Haplotype-resolved T2T genome assemblies and pangenome graph of pear reveal diverse patterns of allele-specific expression and genomic basis of fruit quality traits

Hybrid crops often exhibit increased yield and greater resilience, yet the genomic mechanism(s) underlying hybrid vigor or heterosis remain unclear, hindering our ability to predict the expression of phenotypic traits in hybrid breeding. Here, we generated haplotype-resolved T2T genome assemblies of two pear hybrid varieties 'Yuluxiangli' (YLX) and 'Hongxiangsu' (HXS) that share the same maternal parent, but differ in their paternal parents. We then used these assemblies to explore genome-scale landscape of allele-specific expression and create a pangenome graph for pear. Allele specific expression (ASE) was observed for close to 6000 genes in both hybrid cultivars. A subset of ASEGs related to fruit quality including sugar, organic acid and cuticular wax were identified, suggesting their important contributions to heterosis. Specifically, Ma1, a gene regulating fruit acidity, was absent in the paternal haplotypes of HXS and YLX. Further, a pangenome graph was built based on our assemblies and eight published pear genomes.

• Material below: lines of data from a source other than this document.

import Literature.NumberTheory.Rogawski1990.ArchDeltaTransferCentralVanishing          -- ★ the letters' archimedean vocabulary (2-block frame, `archExplicitDelta`, `ArchSmooth`, `quadraticHeckeCharCM`, …)
import Literature.NumberTheory.Weil1964.UnitaryArchSingularTopFormFamily                 -- ★ `archSingularTopFormFamily`
import HarnessLib

/-!
# `K2E4ExplicitArchSingularTransferDefs` — the two ANALYTIC INPUTS of the #9 assembly as DATA STRUCTURES (shapes of record for K2E4-p13 «V1+» and K2E4-p11 «G′-package»)
# (Rogawski 1990 Prop. 8.2.1 (a) at `∞`, pp. 118–119; Lemma 14.5.2 (b) pp. 238–239)

Track B ∕ K2-LIT, crux h413 = `stmt-HodgeConjecture-24833`; prover seat `hodgecm-mathlib-K2E4-p09` (g0), ASSEMBLER of the XL core (chair ruling R-13a).  DEFINITIONS ONLY (two `structure`s
carrying DATA — a constant and its laws; no `Prop`-valued def, no instance, no notation, no `sorry`); consumer `Theorems/K2E4ExplicitArchSingularTransferOfPackages.lean` takes
`(hH : ∀ … νw z w₁, HStepData L νw z w₁)` and `(hG : ∀ frame data, GPrimeData L α T′ ν e₁ e₂ h₁ h₂)`; the siblings' `∃`-theorems feed them through `Classical.choose`.
* **`HStepData L νw z w₁`** — the H-STEP LAW at the place `w₁` («V1+», K2E4-p13): Harish-Chandra's rank-one limit formula at the centre of `U(1,1)_w₁` for the symmetrised mixed
  orbital integrals of ★ (E2)'s measure family on the 2-block `∏_w U(diag(½,−½))(L_w)` — ONE constant `C ≠ 0` with
  `∂_ψ[2 sin ψ • Σ_ε ∫ Θ d⊗M(S, u[w₁ ↦ (z e^{iψ}, z e^{−iψ})], ε)] → C • Σ_ε ∫ Θ d⊗M(S ∖ w₁, u, ε)` along `𝓝[≠] 0` (tokens of ★ `ArchEndoscopicCentralDescentValue` §2).
* **`GPrimeData L α T′ ν e₁ e₂ h₁ h₂`** — the G′-PACKAGE on a rational diagonal frame (K2E4-p11): a universal `λ ≠ 0` and, for every smooth `b`, a state family `B` over the
  2-block data with (reg) `B ∅ u` = the `Δ′`-weighted Haar class sum at the `G`-regular datum `u` (the right side of ★ (β₀)), (step) its one-step law along the central curves
  (filter `𝓝[>] 0`), (end) `B univ u = λ · Φ^{st}_∞(t(e₁,e₂,e₁), b)` against the singular top-form family of `ν`.
HONEST LABEL: HC_CM is proved only modulo the 7 printed citations (2 remaining named inputs: hLiu418 = `stmt-HodgeConjecture-24832`, h413 = `stmt-HodgeConjecture-24833`) until rung 0
closes; these are definitions, they assert nothing.

## References
* [Rogawski1990] J. D. Rogawski, *Automorphic Representations of Unitary Groups in Three Variables*, Ann. of Math. Stud. 123 (1990): §8.2 Prop. 8.2.1 (a) pp. 118–119; §14.5 Lemma
  14.5.2 (b) pp. 238–239; §4.3 (4.3.1) p. 43.
* [Varadarajan1989] V. S. Varadarajan, *An Introduction to Harmonic Analysis on Semisimple Lie Groups* (1989), §6.4 Thm 22.
-/

set_option autoImplicit false
-- the mandated namespace repeats the single-problem summit's segment (`HodgeConjecture.HodgeConjecture`)
set_option linter.dupNamespace false

noncomputable section

open MeasureTheory Measure NumberField NumberField.InfinitePlace NumberField.mixedEmbedding IsDedekindDomain Filter Topology Set
open Literature.MeasureTheory.Group
open Literature.NumberTheory.Rogawski1990 Literature.NumberTheory.Automorphic Literature.NumberTheory.GaloisRepresentations
open Literature.AlgebraicGeometry.ShimuraVarieties (unitaryGroup hermForm)
-- `Classical`: the place subtypes indexing `mixedSpace L` are `Fintype` classically
open scoped Matrix MatrixGroups ComplexOrder ContDiff Classical
open scoped Matrix.Norms.Operator

namespace Summit.HodgeConjecture.HodgeConjecture.Cruxes.H413.K2E4ExplicitArchSingularTransferDefs

/-- **THE H-STEP LAW AT ONE PLACE, AS DATA** («V1+»): a constant `C ≠ 0` such that for every smooth `Θ` with `g ↦ Θ ↑↑g` compactly supported, every `S ∋ w₁` and every 2-block datum `u`
regular off `w₁`, `∂_ψ[2 sin ψ • Σ_ε ∫ Θ d⊗M(S, u[w₁ ↦ (z e^{iψ}, z e^{−iψ})], ε)] → C • Σ_ε ∫ Θ d⊗M(S ∖ w₁, u, ε)` along `𝓝[≠] 0` (★ (E2)'s measure family `M`: orbit measures of
`νw` on `S`, Dirac masses at `diag(z_w, z_w)` off `S`). [cite: Rogawski1990, §8.2 Prop. 8.2.1 (a) p. 119] [cite: Varadarajan1989, §6.4 Thm 22] -/
structure HStepData (L : Type) [Field L] [NumberField L] [IsCMField L]
    [∀ w : {w : InfinitePlace L // IsComplex w}, MeasurableSpace (UnitaryGroup.archLocal L 2 (Matrix.diagonal ![(2 : L)⁻¹, -(2 : L)⁻¹]) w)] [∀ w : {w : InfinitePlace L // IsComplex w}, BorelSpace (UnitaryGroup.archLocal L 2 (Matrix.diagonal ![(2 : L)⁻¹, -(2 : L)⁻¹]) w)]
    (νw : ∀ w : {w : InfinitePlace L // IsComplex w}, Measure (UnitaryGroup.archLocal L 2 (Matrix.diagonal ![(2 : L)⁻¹, -(2 : L)⁻¹]) w)) (z : {w : InfinitePlace L // IsComplex w} → Circle) (w₁ : {w : InfinitePlace L // IsComplex w}) : Type where
  /-- Harish-Chandra's constant at the place `w₁`. -/
  C : ℝ
  /-- The constant is non-zero. -/
  C_ne_zero : C ≠ 0
  /-- The one-step law along the central curve at `w₁`. -/
  tendsto : ∀ (Θ : Matrix (Fin 2) (Fin 2) (mixedEmbedding.mixedSpace L) → ℂ), ContDiff ℝ (⊤ : ℕ∞) Θ →
    HasCompactSupport (fun g : UnitaryGroup.arch (↥(maximalRealSubfield L)) L (IsCMField.complexConj L) 2 (Matrix.diagonal ![(2 : L)⁻¹, -(2 : L)⁻¹]) => Θ ((g : GL (Fin 2) (mixedEmbedding.mixedSpace L)) : Matrix (Fin 2) (Fin 2) (mixedEmbedding.mixedSpace L))) →
    ∀ (S : Finset {w : InfinitePlace L // IsComplex w}), w₁ ∈ S → ∀ (u : {w : InfinitePlace L // IsComplex w} → Fin 2 → Circle), (∀ w ∈ S, w ≠ w₁ → u w 0 ≠ u w 1) →
    Tendsto (fun ψ : ℝ => deriv (fun ψ : ℝ => (2 * Real.sin ψ) • ∑ ε : {w : InfinitePlace L // IsComplex w} → Bool,
        ∫ o, Θ ((((((UnitaryGroup.archPiEquivCM 2 L (Matrix.diagonal ![(2 : L)⁻¹, -(2 : L)⁻¹])).symm o) : UnitaryGroup.arch (↥(maximalRealSubfield L)) L (IsCMField.complexConj L) 2 (Matrix.diagonal ![(2 : L)⁻¹, -(2 : L)⁻¹])) : GL (Fin 2) (mixedEmbedding.mixedSpace L)) :
              Matrix (Fin 2) (Fin 2) (mixedEmbedding.mixedSpace L)))
          ∂(Measure.pi (fun w : {w : InfinitePlace L // IsComplex w} =>
            if w ∈ S then (νw w).map (fun g : UnitaryGroup.archLocal L 2 (Matrix.diagonal ![(2 : L)⁻¹, -(2 : L)⁻¹]) w =>
              g * ⟨UnitaryGroup.circleDiagonal 2 (if ε w then (Function.update u w₁ ![z w₁ * Circle.exp ψ, z w₁ * Circle.exp (-ψ)]) w ∘ ⇑(Equiv.swap (0 : Fin 2) 1) else (Function.update u w₁ ![z w₁ * Circle.exp ψ, z w₁ * Circle.exp (-ψ)]) w),
                UnitaryGroup.circleDiagonal_mem_archLocal_diagonal L 2 ![(2 : L)⁻¹, -(2 : L)⁻¹] w _⟩ * g⁻¹)
            else Measure.dirac (⟨UnitaryGroup.circleDiagonal 2 ![z w, z w], UnitaryGroup.circleDiagonal_mem_archLocal_diagonal L 2 ![(2 : L)⁻¹, -(2 : L)⁻¹] w _⟩ : UnitaryGroup.archLocal L 2 (Matrix.diagonal ![(2 : L)⁻¹, -(2 : L)⁻¹]) w)))) ψ)
      (𝓝[≠] 0)
      (𝓝 (C • ∑ ε : {w : InfinitePlace L // IsComplex w} → Bool,
        ∫ o, Θ ((((((UnitaryGroup.archPiEquivCM 2 L (Matrix.diagonal ![(2 : L)⁻¹, -(2 : L)⁻¹])).symm o) : UnitaryGroup.arch (↥(maximalRealSubfield L)) L (IsCMField.complexConj L) 2 (Matrix.diagonal ![(2 : L)⁻¹, -(2 : L)⁻¹])) : GL (Fin 2) (mixedEmbedding.mixedSpace L)) :
              Matrix (Fin 2) (Fin 2) (mixedEmbedding.mixedSpace L)))
          ∂(Measure.pi (fun w : {w : InfinitePlace L // IsComplex w} =>
            if w ∈ S.erase w₁ then (νw w).map (fun g : UnitaryGroup.archLocal L 2 (Matrix.diagonal ![(2 : L)⁻¹, -(2 : L)⁻¹]) w =>
              g * ⟨UnitaryGroup.circleDiagonal 2 (if ε w then (u) w ∘ ⇑(Equiv.swap (0 : Fin 2) 1) else (u) w),
                UnitaryGroup.circleDiagonal_mem_archLocal_diagonal L 2 ![(2 : L)⁻¹, -(2 : L)⁻¹] w _⟩ * g⁻¹)
            else Measure.dirac (⟨UnitaryGroup.circleDiagonal 2 ![z w, z w], UnitaryGroup.circleDiagonal_mem_archLocal_diagonal L 2 ![(2 : L)⁻¹, -(2 : L)⁻¹] w _⟩ : UnitaryGroup.archLocal L 2 (Matrix.diagonal ![(2 : L)⁻¹, -(2 : L)⁻¹]) w)))))

/-- **THE G′-PACKAGE ON A RATIONAL DIAGONAL FRAME, AS DATA**: frame `U(diagonal α)_∞`, a transfer factor `T′` (on the explicit ray, a hypothesis of the consumer), a measure `ν`
(Haar), rational `e₁, e₂` with `c(e_i) e_i = 1`; the package is a universal `lam ≠ 0` and, for every smooth `b`, a state family `family b hb` over the 2-block data with (reg) at
`S = ∅` the `Δ′`-weighted Haar class sum at the `H_∞`-point `(Φ_{Q₂}⁻¹ t₂(u), e₂ ⊗ 1)`, (step) the one-step law along `(σe₁ e^{iψ}, σe₁ e^{−iψ})` (filter `𝓝[>] 0`), (end) at `S = univ`
`lam ·` the unsigned stable sum at the wall torus point `t(e₁, e₂, e₁)` against the singular top-form family of `ν`. [cite: Rogawski1990, §8.2 Prop. 8.2.1 (a) pp. 118–119; §14.5 Lemma 14.5.2 (b) pp. 238–239] -/
structure GPrimeData (L : Type) [Field L] [NumberField L] [IsCMField L] (α : Fin 3 → L)
    [MeasurableSpace (UnitaryGroup.arch (↥(maximalRealSubfield L)) L (IsCMField.complexConj L) 3 (Matrix.diagonal α))] [BorelSpace (UnitaryGroup.arch (↥(maximalRealSubfield L)) L (IsCMField.complexConj L) 3 (Matrix.diagonal α))]
    [∀ γ : UnitaryGroup.arch (↥(maximalRealSubfield L)) L (IsCMField.complexConj L) 3 (Matrix.diagonal α), MeasurableSpace (UnitaryGroup.arch (↥(maximalRealSubfield L)) L (IsCMField.complexConj L) 3 (Matrix.diagonal α) ⧸ Subgroup.centralizer ({γ} : Set (UnitaryGroup.arch (↥(maximalRealSubfield L)) L (IsCMField.complexConj L) 3 (Matrix.diagonal α))))]
    [∀ γ : UnitaryGroup.arch (↥(maximalRealSubfield L)) L (IsCMField.complexConj L) 3 (Matrix.diagonal α), BorelSpace (UnitaryGroup.arch (↥(maximalRealSubfield L)) L (IsCMField.complexConj L) 3 (Matrix.diagonal α) ⧸ Subgroup.centralizer ({γ} : Set (UnitaryGroup.arch (↥(maximalRealSubfield L)) L (IsCMField.complexConj L) 3 (Matrix.diagonal α))))]
    (T' : ArchTransferFactor L (Matrix.diagonal α)) (ν : Measure (UnitaryGroup.arch (↥(maximalRealSubfield L)) L (IsCMField.complexConj L) 3 (Matrix.diagonal α))) [IsFiniteMeasureOnCompacts ν] [ν.IsMulRightInvariant]
    (e₁ e₂ : L) (h₁ : (IsCMField.complexConj L e₁ : L) * e₁ = 1) (h₂ : (IsCMField.complexConj L e₂ : L) * e₂ = 1) : Type where
  /-- The universal constant of the fully descended `G′`-state. -/
  lam : ℂ
  /-- It is non-zero. -/
  lam_ne_zero : lam ≠ 0
  /-- The state family of a smooth test function. -/
  family : ∀ b : UnitaryGroup.arch (↥(maximalRealSubfield L)) L (IsCMField.complexConj L) 3 (Matrix.diagonal α) → ℂ, ArchSmooth L 3 (Matrix.diagonal α) b → Finset {w : InfinitePlace L // IsComplex w} → ({w : InfinitePlace L // IsComplex w} → Fin 2 → Circle) → ℂ
  /-- (reg): at `S = ∅` the state is the `Δ′`-weighted Haar class sum at the `G`-regular datum. -/
  reg : ∀ (b : UnitaryGroup.arch (↥(maximalRealSubfield L)) L (IsCMField.complexConj L) 3 (Matrix.diagonal α) → ℂ) (hb : ArchSmooth L 3 (Matrix.diagonal α) b) (u : {w : InfinitePlace L // IsComplex w} → Fin 2 → Circle),
    (∀ w, u w 0 ≠ u w 1 ∧ u w 0 ≠ ⟨w.1.embedding e₂, mem_sphere_zero_iff_norm.mpr (UnitaryGroup.norm_embedding_eq_one_of_complexConj_mul_self L e₂ h₂ w)⟩ ∧ u w 1 ≠ ⟨w.1.embedding e₂, mem_sphere_zero_iff_norm.mpr (UnitaryGroup.norm_embedding_eq_one_of_complexConj_mul_self L e₂ h₂ w)⟩) →
    family b hb ∅ u = ∑ᶠ c'' : ConjClasses (UnitaryGroup.arch (↥(maximalRealSubfield L)) L (IsCMField.complexConj L) 3 (Matrix.diagonal α)),
      T'.Δ ((unitaryGroupOfFormCongrOfEq (UnitaryGroup.conjMixed (↥(maximalRealSubfield L)) L (IsCMField.complexConj L))
              (Matrix.GeneralLinearGroup.map (mixedEmbedding L) (Matrix.GeneralLinearGroup.mkOfDetNeZero !![(1 : L), 1; 1, -1] (UnitaryGroup.det_quasiSplitFrameTwo_ne_zero L)))
              (UnitaryGroup.archFormOf L 2 (Matrix.diagonal ![(2 : L)⁻¹, -(2 : L)⁻¹])) (UnitaryGroup.archFormOf L 2 (Matrix.of fun i j : Fin 2 => if i.val + j.val + 1 = 2 then (1 : L) else 0))
              (UnitaryGroup.formCongr_map_mixedEmbedding_archFormOf_eq L (UnitaryGroup.formCongr_quasiSplitFrameTwo_diagonal L))).symm
              (UnitaryGroup.archDiagTorus L 2 ![(2 : L)⁻¹, -(2 : L)⁻¹] u),
            (UnitaryGroup.archPiEquivCM 1 L (Matrix.of fun i j : Fin 1 => if i.val + j.val + 1 = 1 then (1 : L) else 0)).symm fun w =>
              ⟨UnitaryGroup.circleDiagonal 1 ![(⟨w.1.embedding e₂, mem_sphere_zero_iff_norm.mpr (UnitaryGroup.norm_embedding_eq_one_of_complexConj_mul_self L e₂ h₂ w)⟩ : Circle)], UnitaryGroup.circleDiagonal_mem_archLocal_antidiagOne L w _⟩)
          (Quotient.out c'') *
        ∫ g, b (g * Quotient.out c'' * g⁻¹) ∂ν
  /-- (step): the one-step law along the central curve at an unprocessed place. -/
  step : ∀ (b : UnitaryGroup.arch (↥(maximalRealSubfield L)) L (IsCMField.complexConj L) 3 (Matrix.diagonal α) → ℂ) (hb : ArchSmooth L 3 (Matrix.diagonal α) b) (S : Finset {w : InfinitePlace L // IsComplex w}) (w : {w : InfinitePlace L // IsComplex w}), w ∉ S →
    ∀ u : {w : InfinitePlace L // IsComplex w} → Fin 2 → Circle,
      (∀ v, v ∉ S → v ≠ w → u v 0 ≠ u v 1 ∧ u v 0 ≠ ⟨v.1.embedding e₂, mem_sphere_zero_iff_norm.mpr (UnitaryGroup.norm_embedding_eq_one_of_complexConj_mul_self L e₂ h₂ v)⟩ ∧ u v 1 ≠ ⟨v.1.embedding e₂, mem_sphere_zero_iff_norm.mpr (UnitaryGroup.norm_embedding_eq_one_of_complexConj_mul_self L e₂ h₂ v)⟩) →
      Tendsto (fun ψ : ℝ => deriv (fun ψ : ℝ => (2 * Real.sin ψ) •
          family b hb S (Function.update u w ![⟨w.1.embedding e₁, mem_sphere_zero_iff_norm.mpr (UnitaryGroup.norm_embedding_eq_one_of_complexConj_mul_self L e₁ h₁ w)⟩ * Circle.exp ψ, ⟨w.1.embedding e₁, mem_sphere_zero_iff_norm.mpr (UnitaryGroup.norm_embedding_eq_one_of_complexConj_mul_self L e₁ h₁ w)⟩ * Circle.exp (-ψ)])) ψ)
        (𝓝[>] 0) (𝓝 (family b hb (insert w S) u))
  /-- (end): the fully descended state is `lam ·` the unsigned top-form stable sum at the wall torus point. -/
  end_eq : ∀ (b : UnitaryGroup.arch (↥(maximalRealSubfield L)) L (IsCMField.complexConj L) 3 (Matrix.diagonal α) → ℂ) (hb : ArchSmooth L 3 (Matrix.diagonal α) b) (u : {w : InfinitePlace L // IsComplex w} → Fin 2 → Circle),
    family b hb Finset.univ u = lam * archStableOrbitalIntegral L 3 (Matrix.diagonal α)
      (Literature.NumberTheory.Weil1964.UnitaryArchTopForm.archSingularTopFormFamily L (Matrix.diagonal α) ν) b
      (UnitaryGroup.archDiagTorus L 3 α fun w => ![(⟨w.1.embedding e₁, mem_sphere_zero_iff_norm.mpr (UnitaryGroup.norm_embedding_eq_one_of_complexConj_mul_self L e₁ h₁ w)⟩ : Circle), ⟨w.1.embedding e₂, mem_sphere_zero_iff_norm.mpr (UnitaryGroup.norm_embedding_eq_one_of_complexConj_mul_self L e₂ h₂ w)⟩, ⟨w.1.embedding e₁, mem_sphere_zero_iff_norm.mpr (UnitaryGroup.norm_embedding_eq_one_of_complexConj_mul_self L e₁ h₁ w)⟩])

end Summit.HodgeConjecture.HodgeConjecture.Cruxes.H413.K2E4ExplicitArchSingularTransferDefs

end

Resequencing data for 139 cultivated pear genotypes (including 97 genotypes sequenced here) were subsequently aligned to the pangenome graph, revealing numerous SV hotspots and selective sweeps during pear diversification. As predicted, the Ma1 allele was found to be absent in varieties with low organic acid content, an association that was functionally validated by Ma1 over-expression in pear fruit and calli. Overall, the results unraveled contributions of allele-specific expression to heterosis involving fruit quality and provided a robust pangenome reference for high resolution allele discovery and association mapping.